Faro

Una escritura….

Estamos invitados a ubicar una cita en tanto faro.

Apareció cuando salí de la impotencia de buscar “la cita”, también, cuando divisé que la luz que emite el faro es intermitente, alterna entre el instante en que se enciende y todo lo ilumina y, el otro, en el que se apaga y solo se divisa la oscuridad, igual se avanza en las tinieblas a la espera del próximo destello.

Utilizo ese instante de lectura para arribar a la letra de Lacan, en las coordenadas del seminario El Sinthome, dice: “Yo inventé lo que se escribe como lo real. Naturalmente, a lo real no basta escribirlo real. Unos cuantos lo hicieron antes que yo. Pero yo escribo este real con la forma del nudo borromeo, que no es nudo sino cadena, que tiene ciertas propiedades. En la forma mínima en que tracé esta cadena, se necesitan por lo menos tres elementos. Lo real consiste en llamar a uno de estos tres real. (pag. 127)

Salteo algunos párrafos para continuar en el rumbo que ubico como el desafío de una escritura de lo real bajo la forma topológica que ofrece el nudo borromeo. Una escritura que produciría un efecto de anudamiento, y que requiere de cierto forzamiento.

Seguimos, bajo estas coordenadas, en la otra página: “Ya sea que estemos acostados o de pie, el efecto de cadena que se obtiene por la escritura no se piensa fácilmente…Se trata exactamente de eso cuyo testimonio les he ofrecido yo mismo miles de veces, en los errores, en fin, los lapsus de escritura que tuve ante ustedes intentando una escritura que simbolice esta cadena. Considero que haber anunciado, mediante una escritura, lo real en cuestión tiene el valor de lo que se llama generalmente un traumatismo. No es que haya sido mi objetivo traumatizar a alguien, sobre todo a mis oyentes, con quienes no tengo ninguna razón para estar resentido hasta el punto de causarles un traumatismo.
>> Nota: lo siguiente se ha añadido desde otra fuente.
open _root_.MeasureTheory Literature.Barriers.CriticalPhenomena Literature.Probability.Percolation
open Literature.Probability.LatticeModels
open scoped BigOperators ENNReal

variable {d : ℕ}

/-! ### A. Measurability of the NoBLE cells, integrands, kernels and iterates

(`measurable_offBonds`, `measurableSet_nobleCell` are those of `LaceExpansionNobleContinuity`; here we add
the JOINT measurability in `(A, ω)` that Fubini/Tonelli for `A ↦ 𝒩h(A, v, x)` needs.) -/

/-- A NoBLE kernel `h(w, A, v, x)` is *measurable* if it is measurable in the set variable `A` (the
random set `C̃_j` of the enclosing expectation). [cite: FitznerVanDerHofstad2017, (3.31)–(3.33) (arXiv:1506.07977v2 p. 27: "C̃ … deterministic when it appears in events described by P₁")] -/
def NobleKernelMeasurable (h : NobleKernel d) : Prop :=
  ∀ w v x : Site d, Measurable fun A : Set (Site d) => h w A v x

/-- `z ↦ S(z) ∪ A′` is measurable when `S` is. [folklore] -/
theorem measurable_union_const {X : Type*} [MeasurableSpace X] {S : X → Set (Site d)} (hS : Measurable S)
    (A' : Set (Site d)) : Measurable fun z => S z ∪ A' := by
  refine measurable_set_iff.2 fun a => ?_
  simp only [Set.mem_union]
  exact (measurable_set_iff.1 hS a).or measurable_const

/-- `ω ↦ C̃^{(u,u′)}(v)(ω_{B^c}) ∪ A′` is a measurable map into sets.
[cite: FitznerVanDerHofstad2017, (3.26) (arXiv:1506.07977v2 p. 26)] -/
theorem measurable_restrCluster_offBonds (B : Set (Sym2 (Site d))) (A' : Set (Site d)) (u u' v : Site d) :
    Measurable fun ω => restrCluster u u' v (offBonds B ω) ∪ A' :=
  measurable_union_const ((measurable_restrCluster u u' v).comp (measurable_offBonds B)) A'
Digamos que es el forzamiento de una nueva escritura, que tiene lo que es preciso llamar por metáfora un alcance simbólico, y también el forzamiento de un nuevo tipo de idea, si puedo decir así, una idea que florece espontáneamente por el solo efecto de lo que produce sentido, es decir, lo imaginario.” Pg. 128-129)

Tomo a esta escritura enunciada en éstos término por Lacan, como una apuesta, un rumbo a tomar. Advertidos y orientados respecto de que se trata de un forzamiento, con visos de trauma. No sin efectos de anudamiento, efectos de cadena.

Así el faro no se conforma como un destino, solo orienta con sus destellos y, entonces, no nos encandilamos.